◆ **EXERCISE GOAL**
Could you please count how many lines in the data below hold the string "file"? Reply with only the number.

%%

import Summits.QuantumFields.YangMills.Theorems.ColdStartUniversalityLatticeLangevinGradientBoundCurvature
import Summits.QuantumFields.YangMills.Theorems.ColdStartUniversalityLatticeLangevinWeightedFrameBochner
import HarnessLib

/-!
# Route `ColdStartUniversality` (fixed-cut-off package, Bakry–Émery side, WEIGHTED gradient bounds): the POINTWISE WEIGHTED
# curvature inequality `𝓛Γ^c(u) − 2Γ^c(u, 𝓛u) ≥ (2 − K₀)·Γ^c(u)` on `SU(2)^E`, `Γ^c(u) = Σ_n c_(e(n)) (W_n u)²`

Helper file (seat `ym-line-csu-p1`, g43; `--supports stmt-QuantumFields-24809`).  Weighted twin of g29's `…GradientBoundCurvature`
for the SU(2) lattice Langevin (SZZ) dynamics at a fixed cut-off: a weight `c : Edge 3 L → ℝ`, `c ≥ 0`, one number per LINK, and the
WEIGHTED carré du champ along the noise frame `Γ^c(u)(V) = Σ_n c_(n.1) (W_n u)²(coords V)` (`n = (e, ν)`, `W_n u = Du[σ_n]`).
* `noiseField_comp_eq_zero_of_ne` — noise fields on different links compose to zero (`σ_m(σ_n y) = 0` for `n.1 ≠ m.1`), hence
  `weight_smul_noiseField_bracket_eq_zero`: every link weight is compatible with the frame (hypothesis `hw` of `…WeightedFrameBochner`);
* ★ `weighted_ricci_identity` — `¼ Σ_(n,m) c_(m.1) Λ(σ_mσ_n y − σ_nσ_m y)² = 2 Σ_n c_(n.1) Λ(σ_n y)²` for every linear functional `Λ`
  (the Ricci identity of `…NoiseFrame`, link by link: brackets live on one link);
* ★★ `generator_wcarre_sub_ge_of_whessBound` — THE POINTWISE WEIGHTED `CD(1 − K₀/2, ∞)` INEQUALITY: if the frame Hessian of the
  plaquette function obeys the WEIGHTED bound `Σ_(n,m) c_(n.1) Λ(σ_n)Λ(σ_m)·W_nW_mψ̂ ≤ K₀ Σ_n c_(n.1) Λ(σ_n)²` (hypothesis `hHess`; for
  weights with ratio ≤ `b²` across the links of a plaquette it holds with `K₀ = (8 + 12b + 12/b)|β'|`, sequel file), then for `u ∈ C³` and
  any `C²` ambient representative `v` of `𝓛u` on the group,
  `(2 − K₀)·Γ^c(u)(V) ≤ 𝓛(Σ_n c_(n.1)(W_nu)²)(V) − 2 Σ_n c_(n.1) W_nu·W_nv (coords V)` at EVERY configuration `V`
  (weighted pointwise Bochner `frameGammaTwo_pointwise_weighted` + weighted Ricci + `quarter_sum_sum_wsq_bracket_le` + `hHess`).
This is the infinitesimal form of the WEIGHTED gradient bound `Γ^c(P_t f) ≤ e^(−(2−K₀)t) P_t Γ^c f`, the analytic content of
Shen–Zhu–Zhu's weighted coupling estimate (CMP 400 (2023) Lemma 5.1, (5.13)).  THEOREMS ONLY, no definition, no sorry.
HONEST FRAMING: fixed cut-off; pointwise calculus; nothing K-uniform; no crux, rung or summit statement is proved; the Yang–Mills
mass gap is NOT proved.
-/

set_option autoImplicit false

noncomputable section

%%

◆ **EXERCISE OUTPUT**
2